March 30 is Spiritual/Shouter Baptist Liberation Day in Trinidad and Tobago. The holiday commemorates the repeal on March 30, 1951, of the 1917 Shouter Prohibition Ordinance that prohibited the activities of the Shouter or Spiritual Baptist faith.
Category: Today
March 29 McCarthy
On March 29, 1916, Eugene McCarthy, American political maverick, was born.
Vargas Llosa March 28
On March 28, 1936, Mario Vargas Llosa was born. Vargas Llosa became a leading Peruvian author with an international reputation, a politician and winner of the 2010 Nobel Prize for Literature.
Solidarity, March 27
On March 27, 1981, Poland’s Solidarity movement staged a warning strike, in which at least 12 million Poles walked off their jobs for four hours. This began the decade-long process of overcoming Soviet communist rule in the satellite countries, leading eventually to the fall of the USSR as well.
Gerrymander, March 26
The word gerrymander (originally written Gerry-mander) was used for the first time in the Boston Gazette on March 26, 1812. The word was created in reaction to a redrawing of Massachusetts state senate election districts under the then-governor Elbridge Gerry. In 1812, Governor Gerry signed a bill that redistricted Massachusetts to benefit his Democratic-Republican Party. When mapped, one of the contorted districts in the Boston area was said to resemble the shape of a salamander. The term was a portmanteau of the governor’s last name and the word salamander.
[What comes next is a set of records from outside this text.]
import Literature.Analysis.FluidPDE.CarlemanSecondWeight
import Literature.Analysis.FluidPDE.CarlemanConjugate
import HarnessLib

/-!
# The second (anisotropic) Carleman inequality of Escauriaza–Seregin–Šverák, proved (Seregin 2014, Prop. 1.3)

Analysis/FluidPDE file in the backward-uniqueness track of the decomposition of **ns.S08**
`Literature.Analysis.FluidPDE.ess_endpoint` (ESS 2003, Thm. 1.3 ⇐ Thm. 1.4 ⇐ Thm. 5.1
(backward uniqueness in a half-space) ⇐ the two Carleman inequalities of §6 = Seregin 2014,
App. A.1, Props. 1.2–1.3). The first inequality is `FluidPDE/CarlemanFirstWeight`
(`carleman_inequality_first`). Here we prove the second one, (A.1.12):

for `1/2 < α < 1`, `a ≥ 2`, a unit vector `eₙ` of a finite-dimensional real inner product space
`E`, the weight `φ = -|x'|²/(8t) + a(1-t)xₙ^{2α}/t^α` (`xₙ = ⟪x,eₙ⟫`, `|x'|² = |x|² - xₙ²`), and
every `u ∈ C_c^∞` supported in `{xₙ > 1} × ]0, 1[`,

`∫ t² e^{2φ} (a|u|²/t² + |∇u|²/t) ≤ c⋆(α) ∫ t² e^{2φ} |∂ₜu + Δu|²`, `c⋆(α) = 5 + 3/(2α-1)`

(`carleman_inequality_second`; the source has unspecified `c⋆(α)` and `a > a₀(α)`).
The proof is Seregin's `L₂`-method, on top of the general machinery
(`CarlemanCommutator`: `S`, `A`, (A.1.6); `CarlemanConjugate`: (A.1.2), (A.1.5), (A.1.11),
(A.1.24); `CarlemanSecondWeight`: the derivative fields of the weight, (A.1.13)–(A.1.18)):

* `weightW`, `two_mul_integral_inner_opSW_opAW_phiKR` — the **exact** value of
  `I = 2∫⟪Sv, Av⟫ = ∫ t|∂ₙv|² + 4∫ t² a k ρ''|∂ₙv|² + ∫ W|v|²` for the weight
  `-|x'|²/(8t) + a k(t)ρ(xₙ)` (all `|x'|²`-terms cancel: `I₁ = -∫t(|∇v|² - |∂ₙv|²)`, (A.1.18));
* `kA`, `rhoA` — the profiles `k = (1-t)t^{-α}`, `ρ = s^{2α}` and their derivatives;
* `weightW_core`, `weightW_lower_bound` — (A.1.19)–(A.1.23):
  `W ≥ t(a k ρ')² + a(2α-1)xₙ^{2α}t^{-α}` for `0 < t ≤ 1 ≤ xₙ`, `a ≥ 2`
  (`A₂ ≥ 0`, `A₁ ≥ |∇φ⁽²⁾|²/t`, `A₃ ≥ a(2α-1)xₙ^{2α}t^{-α-2}`);
* `carleman_inequality_second` — (A.1.24)–(A.1.26) and the assembly.

All statements are proved.

## References

* G. Seregin, *Lecture notes on regularity theory for the Navier–Stokes equations*, World
  Scientific 2014, Appendix A.1, Prop. 1.3, (A.1.12)–(A.1.26).
* L. Escauriaza, G. Seregin, V. Šverák, *`L_{3,∞}`-solutions of Navier–Stokes equations and
  backward uniqueness*, Russ. Math. Surveys 58:2 (2003), §6 (second Carleman inequality).
* L. Escauriaza, G. Seregin, V. Šverák, *Backward uniqueness for parabolic equations*,
  Arch. Ration. Mech. Anal. 169 (2003).
-/

noncomputable section

open MeasureTheory Set Function Filter Topology
open scoped InnerProductSpace RealInnerProductSpace

namespace Literature.Analysis.FluidPDE

namespace Carleman

section SecondIdentity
Appearing with the term, and helping to spread and sustain its popularity, was a political cartoon depicting a strange animal with claws, wings and a dragon-like head satirizing the map of the odd-shaped district.
On March 25, 1774, the British Parliament passed the Boston Port Act, closing the port of Boston and demanding that the city’s residents pay for the tea dumped into Boston Harbor during the Boston Tea Party of December 16, 1773. The cost of the tea was equivalent to $1 million in today’s currency. The Boston Port Act was the first and easiest to enforce of four acts that together were known as the Coercive Acts. The other three were a new Quartering Act, the Administration of Justice Act and the Massachusetts Government Act.
On March 25, 1955, U.S. Customs seized 520 copies of Allen Ginsberg’s book Howl, which had been printed in England. Officials alleged that the book was obscene. The poem created an earthquake in the literary world and still stands as an icon of the ’50s and ’60s counter-culture.
On March 25, 1967, the Reverend Martin Luther King, Jr., led a march of 5,000 antiwar demonstrators in Chicago. In an address to the demonstrators, King declared that the Vietnam War was “a blasphemy against all that America stands for.”
Heilbroner mar 24
American Federalist politician, diplomat, and Constitutional delegate Rufus King was born on March 24, 1755.
American economist Robert Heilbroner was born on this date in 1919. Heilbroner was a career-long socialist who, after the fall of the Soviet Union, admitted that “Mises was right” about the unworkability of socialism.
Poet Lawrence Ferlinghetti was also born on the same day as Heilbroner.
NEP, March 21
On March 21, 1921, the Soviet Union’s Bolshevik Party implemented the New Economic Policy (NEP) in response to the economic failure of War Communism.
Economist Ludwig von Mises and many other observers would go on to note that this slight liberalization of socialist policy — the re-introduction of money, for example — was a frank admission of the inability of bureaucrats and politicians to run an industrial economy from a central board. That is, in a socialist commonwealth, it is impossible to calculate and plan for the needs of society.
Vladimir Lenin called the NEP “state capitalism.”
Uncle Tom’s Cabin, March 20
Harriet Beecher Stowe’s novel “Uncle Tom’s Cabin” was published on March 20, 1952. Exactly two years later the Republican Party was organized in Ripon, Wisconsin.
Congress on Time
On March 19, 1918, the U.S. Congress established time zones and approved daylight saving time. Arguably the first is a classic example of beneficial legislation under the Constitution, and the second a classic over-step.
Two years later the U.S. Senate rejected, for the second time, the Treaty of Versailles.
March 19, 1979, was the first day the United States House of Representatives began broadcasting its day-to-day business via the cable television network C-SPAN.
This day marks the 423rd anniversary of the birth of William Bradford, English settler in the New World, politician, and chronicler of his people’s struggles.